Member of the Arkansas House of Representatives from the 25th district
- In office January 2011 – January 2017
- Preceded by: Gene Shelby
- Succeeded by: Les Warren

Personal details
- Born: September 14, 1973 (age 52)
- Party: Democratic
- Education: University of Arkansas University of Arkansas School of Law (JD)
- Profession: Attorney
- Website: vines4staterep.com

= John Vines (politician) =

American politician

John T. Vines (born September 14, 1973) is an American politician and a former Democratic member of the Arkansas House of Representatives from 2011 to 2017.

==Education==
Vines earned his bachelor's degree from the University of Arkansas and his JD from the University of Arkansas School of Law.

==Elections==
- 2012 Vines was unopposed for the May 22, 2012 Democratic Primary and won the November 6, 2012 General election with 6,615 votes (62.4%) against Republican nominee Michael Jones.
- 2010 When House District 25 Representative Gene Shelby ran for Arkansas Senate and left the seat open, Vines won the May 18, 2010 Democratic Primary with 1,461 votes (46.1%), and was unopposed for the November 2, 2010 General election.

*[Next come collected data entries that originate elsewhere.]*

import Literature.AlgebraicGeometry.Motives.FrobeniusEtale
import Literature.AlgebraicGeometry.Motives.EtalePullbackOfIso
import Literature.AlgebraicGeometry.Motives.EllAdicEtalePullback
import Literature.AlgebraicGeometry.Motives.ZetaFunction
import HarnessLib

/-!
# The Frobenius acts trivially on étale cohomology; Deligne's dictionary `F^* = φ⁻¹` (Weil I (1.15.1))

Assembling `FrobeniusEtale.lean` (the absolute Frobenius acts as the identity on the small étale
site, Milne VI Lemma 13.2), `EtalePullbackOfIso.lean` (such endomorphisms pull back as the identity
on `Hⁿ_et`), `EtaleGaloisAction.lean` / `EllAdicEtalePullback.lean` (the Galois action `ρ` on
`Hⁿ((X_{k̄})_et, M)` and on `lim_m Hⁿ((X_{k̄})_ét, ℤ/ℓᵐ)`) and
`FrobeniusMorphism.lean` / `ZetaFunction.lean` (the `q`-Frobenius `F_{X/k} = frobeniusOver X` of a
scheme over `k = 𝔽_q` and the arithmetic/geometric Frobenius `arithFrob k`, `geomFrob k = φ⁻¹`):

* `etaleCohomologyMap_absoluteFrobenius`, `etaleCohomologyMap_powEndo_prime_pow` — **`F_Y^* = id`
  on `Hⁱ(Y_et, M)`** for the absolute Frobenius of any scheme of characteristic `p`, and for its
  powers `s ↦ s^(pʳ)` (SGA 5 XV §2; Milne VI §13);
* `geometricFibreFrobenius X` — the `q`-Frobenius `F_{X̄}` of `X_{k̄} = X ×_k Spec k̄`, and **Milne's
  decomposition** `geometricFibreFrobenius_eq_comp : F_{X̄} = (F_{X/k} × 1) ≫ (1 × Spec φ)` (VI §13,
  p. 300: "`F_{X̄/k} = F_{X/k} ⊗ F_{k̄/k} = (1 ⊗ F_{k̄/k}) ∘ (F_{X/k} ⊗ 1)`"), so
  `etaleCohomologyMap_geometricFibreFrobenius : F_{X̄}^* = id`;
* **Deligne (1.15.1)**: `etaleCohomologyMap_frobenius_comp_arithFrob : F^*(ρ(φ) x) = x` and
  `etaleCohomologyMap_frobenius_eq_geomFrob : F^* = ρ(geomFrob k)` on `Hⁱ((X_{k̄})_et, M)`, where
  `F^*` is the pull-back along `F_{X/k} × 1 = geometricFibreHom (frobeniusOver X)` — "On vérifie que
  `F^* = φ⁻¹` (dans `End(Hⁱ_c(X, F))`). Ceci amène à définir le Frobenius géométrique
  `F ∈ Gal(F̄_q/F_q)` comme étant `φ⁻¹`. On a (1.15.1) `F^* = F`."

This is input (D) of the assembly `hasLefschetzTraceFormula_of_frobeniusOver`
(`LefschetzTraceFormula.lean`) in its étale-cohomology form.

## References

* P. Deligne, *La conjecture de Weil. I*, Publ. Math. IHÉS 43 (1974), (1.15), (1.15.1), p. 279.
  [Deligne1974]
* J. S. Milne, *Étale cohomology* (reissue 2025), VI §13: Lemma 13.2 and the displayed
  decomposition of `F_{X̄/k}`, p. 300. [Milne2025]

## Design notes

* `geometricFibreFrobenius X` is *defined* as the underlying morphism of `frobeniusOver` of the
  `k`-scheme `X_{k̄} → X → Spec k` (`geometricFibreOver`), i.e. the `q`-power `powEndo`
  (`geometricFibreFrobenius_eq_powEndo`, `rfl`); `powEndo_congr` moves between equal exponents.
* The `ℓ`-adic version `ellAdicEtaleCohomologyPullback_frobenius_eq_geomFrob` is componentwise.
  What is NOT here: anything about `⊗ ℚ_ℓ`, and the trace/fixed-point side of the formula.
-/

universe u

open CategoryTheory CategoryTheory.Limits AlgebraicGeometry Opposite

namespace Literature.AlgebraicGeometry.Motives

/-! ### The Frobenius acts trivially on étale cohomology -/

section Trivial

variable (p : ℕ) [Fact p.Prime] {Y : Scheme.{u}}

/-- **The absolute Frobenius acts as the identity on `Hⁱ(Y_et, M)`** (SGA 5 XV §2; Milne VI §13,
from Lemma 13.2): `F_Y^* = id`, since base change along `F_Y` is isomorphic to the identity of the
étale site (`etaleBaseChangeAbsoluteFrobeniusIso`) and such pull-backs are the identity
(`etaleCohomologyMap_eq_self_of_iso`). [cite: Milne2025, VI Lemma 13.2] -/
theorem etaleCohomologyMap_absoluteFrobenius (hY : (p : Γ(Y, ⊤)) = 0) (M : Ab.{u}) (i : ℕ)
    (x : ((constantSheaf Y.smallEtaleTopology Ab.{u}).obj M).H i) :
    etaleCohomologyMap (absoluteFrobenius Y p hY) M i x = x :=
  etaleCohomologyMap_eq_self_of_iso _ (etaleBaseChangeAbsoluteFrobeniusIso p hY) M i x

omit [Fact p.Prime] in
/-- `powEndo` only depends on the exponent (proof-irrelevance in the additivity witness).
[folklore] -/
theorem powEndo_congr {m n : ℕ} (e : m = n) (hm : m ≠ 0) (hn : n ≠ 0)
    (hm' : ∀ (U : Y.Opens) (a b : Γ(Y, U)), (a + b) ^ m = a ^ m + b ^ m)
    (hn' : ∀ (U : Y.Opens) (a b : Γ(Y, U)), (a + b) ^ n = a ^ n + b ^ n) :
    powEndo Y m hm hm' = powEndo Y n hn hn' := by
  subst e
  rfl

/-- In characteristic `p`, `s ↦ s^(pʳ)` is additive on all rings of sections. [folklore] -/
theorem add_pow_prime_pow_sections (hY : (p : Γ(Y, ⊤)) = 0) (r : ℕ) (U : Y.Opens)
    (a b : Γ(Y, U)) :
    (a + b) ^ p ^ r = a ^ p ^ r + b ^ p ^ r :=
  add_pow_prime_pow_of_natCast_eq_zero p (natCast_sections_eq_zero Y p hY U) r a b

set_option backward.isDefEq.respectTransparency false in
/-- `etaleCohomologyMap_absoluteFrobenius` for `powEndo Y p` with an arbitrary additivity witness
(the absolute Frobenius up to proof irrelevance). [cite: Milne2025, VI Lemma 13.2] -/
theorem etaleCohomologyMap_powEndo_prime (hY : (p : Γ(Y, ⊤)) = 0) (M : Ab.{u}) (i : ℕ) (hp : p ≠ 0)
    (hadd : ∀ (U : Y.Opens) (a b : Γ(Y, U)), (a + b) ^ p = a ^ p + b ^ p)
    (x : ((constantSheaf Y.smallEtaleTopology Ab.{u}).obj M).H i) :
    etaleCohomologyMap (powEndo Y p hp hadd) M i x = x :=
  etaleCohomologyMap_eq_self_of_iso _ (etaleBaseChangeAbsoluteFrobeniusIso p hY) M i x

/-- **The `pʳ⁺¹`-power Frobenius acts as the identity on `Hⁱ(Y_et, M)`**: it is the `(r+1)`-fold
iterate of the absolute Frobenius (`powEndo_comp_powEndo`). [cite: Milne2025, VI Lemma 13.2] -/
theorem etaleCohomologyMap_powEndo_prime_pow (hY : (p : Γ(Y, ⊤)) = 0) (M : Ab.{u}) (i : ℕ) (r : ℕ)
    (hn : p ^ (r + 1) ≠ 0)
    (hadd : ∀ (U : Y.Opens) (a b : Γ(Y, U)), (a + b) ^ p ^ (r + 1) = a ^ p ^ (r + 1) + b ^ p ^ (r + 1))
    (x : ((constantSheaf Y.smallEtaleTopology Ab.{u}).obj M).H i) :
    etaleCohomologyMap (powEndo Y (p ^ (r + 1)) hn hadd) M i x = x := by
  induction r generalizing x with
  | zero =>
    rw [powEndo_congr (Y := Y) (show p ^ (0 + 1) = p by rw [zero_add, pow_one]) hn
      (Fact.out : p.Prime).ne_zero hadd (add_pow_prime_pow_sections p hY 1 · · · |> fun h => by
        simpa only [pow_one] using h)]
    exact etaleCohomologyMap_powEndo_prime p hY M i _ _ x
  | succ r ih =>
    rw [← powEndo_congr (Y := Y) (pow_succ p (r + 1)).symm
      (mul_ne_zero (pow_ne_zero _ (Fact.out : p.Prime).ne_zero) (Fact.out : p.Prime).ne_zero) hn
      (fun U a b => by simpa only [← pow_succ] using hadd U a b) hadd,
      ← powEndo_comp_powEndo Y p (Fact.out : p.Prime).ne_zero
        (add_pow_prime_pow_sections p hY 1 · · · |> fun h => by simpa only [pow_one] using h)
        (p ^ (r + 1)) (pow_ne_zero _ (Fact.out : p.Prime).ne_zero)
        (add_pow_prime_pow_sections p hY (r + 1)),
      etaleCohomologyMap_comp, etaleCohomologyMap_powEndo_prime p hY M i]
    exact ih (pow_ne_zero _ (Fact.out : p.Prime).ne_zero) _ x

end Trivial

/-! ### Over a finite field: `F_{X̄} = (F_{X/k} × 1) ≫ (1 × Spec φ)` and `F^* = ρ(φ)⁻¹` -/

section FiniteField

variable {k : Type u} [Field k] [Finite k] (X : SchemeOver k)

/-- The geometric fibre `X_{k̄}` as a `k`-scheme (through the first projection to `X`). [folklore] -/
noncomputable abbrev geometricFibreOver : SchemeOver k :=
  Over.mk (pullback.fst X.hom (Spec.map (CommRingCat.ofHom (algebraMap k (AlgebraicClosure k)))) ≫
    X.hom)

/-- **The `q`-Frobenius of the geometric fibre** `F_{X̄} : X_{k̄} → X_{k̄}`, `q = #k`: the identity on
points and `s ↦ s^q` on functions (the absolute `q`-power Frobenius of the `k`-scheme `X_{k̄}`,
Milne VI §13 `F_{X̄/k}`). [cite: Milne2025, VI §13 (p. 300)] -/
noncomputable def geometricFibreFrobenius : geometricFibre k X ⟶ geometricFibre k X :=
  (frobeniusOver (geometricFibreOver X)).left

/-- `F_{X̄}` is the `q`-power endomorphism of `X_{k̄}`. [folklore] -/
theorem geometricFibreFrobenius_eq_powEndo :
    geometricFibreFrobenius X = powEndo (geometricFibre k X) (Nat.card k) card_ne_zero
      (add_pow_card_sections (geometricFibreOver X)) :=
  rfl

/-- The arithmetic Frobenius `φ ∈ Gal(k̄/k)` is `x ↦ x^q` as a ring endomorphism of `k̄`.
[folklore] -/
theorem toRingHom_arithFrob :
    (arithFrob k : AlgebraicClosure k ≃ₐ[k] AlgebraicClosure k).toRingHom =
      powRingHom (AlgebraicClosure k) (Nat.card k) card_ne_zero
        (add_pow_card_algebra (AlgebraicClosure k)) := by
  ext x
  rw [powRingHom_apply, ← arithFrob_smul x]
  rfl

/-- **Milne's decomposition `F_{X̄/k} = (1 ⊗ F_{k̄/k}) ∘ (F_{X/k} ⊗ 1)`** (VI §13, p. 300): on
`X_{k̄} = X ×_k Spec k̄` the `q`-Frobenius is the base change `F_{X/k} × 1` of the `k`-linear
Frobenius of `X` followed by `1 × Spec(φ)`, `φ = (x ↦ x^q)` the arithmetic Frobenius of `k̄`
(both composites have the same two projections: `F_X` on the first factor by naturality of the
Frobenius, `Spec(x ↦ x^q)` on the second). [cite: Milne2025, VI §13 (p. 300)] -/
theorem geometricFibreFrobenius_eq_comp :
    geometricFibreFrobenius X =
      geometricFibreHom (frobeniusOver X) ≫ geometricFibreMap X (arithFrob k) := by
  apply pullback.hom_ext
  · rw [Category.assoc, geometricFibreMap_fst, geometricFibreHom_fst]
    have h := congrArg CommaMorphism.left
      (frobeniusOver_comp (Over.homMk (pullback.fst X.hom _) rfl : geometricFibreOver X ⟶ X))
    simp only [Over.comp_left, Over.homMk_left] at h
    exact h
  · rw [Category.assoc, geometricFibreMap_snd, geometricFibreHom_snd_assoc,
      geometricFibreFrobenius_eq_powEndo, toRingHom_arithFrob,
      ← powEndo_Spec (Nat.card k) card_ne_zero (AlgebraicClosure k)
        (add_pow_card_algebra (AlgebraicClosure k))
        (add_pow_card_sections (specOver k (AlgebraicClosure k)))]
    exact powEndo_comp _ _ _ (pullback.snd _ _) _

variable (M : Ab.{u}) (i : ℕ)

/-- **The `q`-Frobenius of `X_{k̄}` acts as the identity on `Hⁱ((X_{k̄})_et, M)`** (it is a power of the
absolute Frobenius, `#k = pⁿ`). [cite: Milne2025, VI Lemma 13.2] -/
theorem etaleCohomologyMap_geometricFibreFrobenius (x : geometricEtaleCohomology k X M i) :
    etaleCohomologyMap (geometricFibreFrobenius X) M i x = x := by
  letI := Fintype.ofFinite k
  obtain ⟨n, hp, hn⟩ := FiniteField.card k (ringChar k)
  haveI : Fact (ringChar k).Prime := ⟨hp⟩
  have hq : Nat.card k = ringChar k ^ ((n : ℕ) - 1 + 1) := by
    rw [Nat.sub_add_cancel n.pos, Nat.card_eq_fintype_card, hn]
  have hY : (ringChar k : Γ(geometricFibre k X, ⊤)) = 0 :=
    natCast_ringChar_sections (geometricFibreOver X) ⊤
  rw [geometricFibreFrobenius_eq_powEndo,
    powEndo_congr (Y := geometricFibre k X) hq card_ne_zero
      (pow_ne_zero _ hp.ne_zero) (add_pow_card_sections (geometricFibreOver X))
      (add_pow_prime_pow_sections (ringChar k) hY _)]
  exact etaleCohomologyMap_powEndo_prime_pow (ringChar k) hY M i _ _ _ x

/-- **Deligne's dictionary (1.15.1), `F^* ∘ φ = id`**: on `Hⁱ((X_{k̄})_et, M)` the pull-back along the
base-changed `k`-Frobenius `F = F_{X/k} × 1` composed with the Galois action of the arithmetic
Frobenius `φ` is the identity — "on vérifie que `F^* = φ⁻¹`" (Weil I, (1.15), p. 279).
[cite: Deligne1974, (1.15.1)] -/
theorem etaleCohomologyMap_frobenius_comp_arithFrob (x : geometricEtaleCohomology k X M i) :
    etaleCohomologyMap (geometricFibreHom (frobeniusOver X)) M i
        (geometricEtaleCohomologyRep X M i (arithFrob k) x) = x := by
  rw [geometricEtaleCohomologyRep_apply, ← etaleCohomologyMap_comp,
    ← geometricFibreFrobenius_eq_comp]
  exact etaleCohomologyMap_geometricFibreFrobenius X M i x

/-- **`F^* = ρ(F_geom)` on `Hⁱ((X_{k̄})_et, M)`** (Deligne, Weil I (1.15.1): "`F^* = φ⁻¹` … Ceci amène à
définir le Frobenius géométrique `F ∈ Gal(F̄_q/F_q)` comme étant `φ⁻¹`. On a `F^* = F`"): the
pull-back along `F_{X/k} × 1` is the action of the geometric Frobenius `geomFrob k = (arithFrob k)⁻¹`.
[cite: Deligne1974, (1.15.1)] -/
theorem etaleCohomologyMap_frobenius_eq_geomFrob (x : geometricEtaleCohomology k X M i) :
    etaleCohomologyMap (geometricFibreHom (frobeniusOver X)) M i x =
      geometricEtaleCohomologyRep X M i (geomFrob k) x := by
  have h := etaleCohomologyMap_frobenius_comp_arithFrob X M i
    (geometricEtaleCohomologyRep X M i (geomFrob k) x)
  have e : geometricEtaleCohomologyRep X M i (arithFrob k)
      (geometricEtaleCohomologyRep X M i (geomFrob k) x) = x := by
    change (geometricEtaleCohomologyRep X M i (arithFrob k) *
      geometricEtaleCohomologyRep X M i (geomFrob k)) x = x
    rw [← map_mul, ← geomFrob_inv, inv_mul_cancel, map_one]
    rfl
  rw [e] at h
  exact h

/-- **`F^* = ρ(F_geom)` on `ℓ`-adic étale cohomology `lim_m Hⁱ((X_{k̄})_ét, ℤ/ℓᵐ)`** (Deligne (1.15.1),
componentwise from `etaleCohomologyMap_frobenius_eq_geomFrob`). [cite: Deligne1974, (1.15.1)] -/
theorem ellAdicEtaleCohomologyPullback_frobenius_eq_geomFrob (ℓ : ℕ)
    (a : towerLim (etaleCohomologyZModPowMap (geometricFibre k X) ℓ i)) :
    ellAdicEtaleCohomologyPullback (geometricFibreHom (frobeniusOver X)) ℓ i a =
      geometricEllAdicEtaleCohomologyRep X ℓ i (geomFrob k) a :=
  Subtype.ext <| funext fun m =>
    etaleCohomologyMap_frobenius_eq_geomFrob X (zmodPowAb.{u} ℓ m) i (a.1 m)

end FiniteField

end Literature.AlgebraicGeometry.Motives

==Arkansas House Bill 2028==
In 2013 Vines introduced House Bill 2028, "An Act To Regulate The Practices Of Credit Card Issuers; And To Establish The Terms To Be Used In Credit Card Transactions." The Bill "established the terms to be used in credit card transactions", including the legal definition for "creditor" to mean "a person, business, financial institution, or commercial enterprise that owns the credit card account." The law was voted in by the Senate on April 18, 2013, and by the House on April 19, 2013. In a Bloomberg Law 2016 article that compared how different states were approaching the "national tidal wave of consumer debt litigation, driven by aggressive junk-debt buyers" Bloomberg reported that H. B. 2028 provided creditors and debt buyers "with a presumption of accuracy in credit card debt cases with a final billing resulting in debt buyers can more frequently "sue the wrong consumer, seek the wrong amount, attempt to collect on debts that have already been paid, file actions on debts barred by the applicable statute of limitation or seek payment on debts previously discharged in bankruptcy."

==Popular culture==
John Oliver featured a video of Vines introducing the Bill on his twenty-minute segment on Debt Buyers on his June 6, 2016 HBO show, Tonight with John Oliver.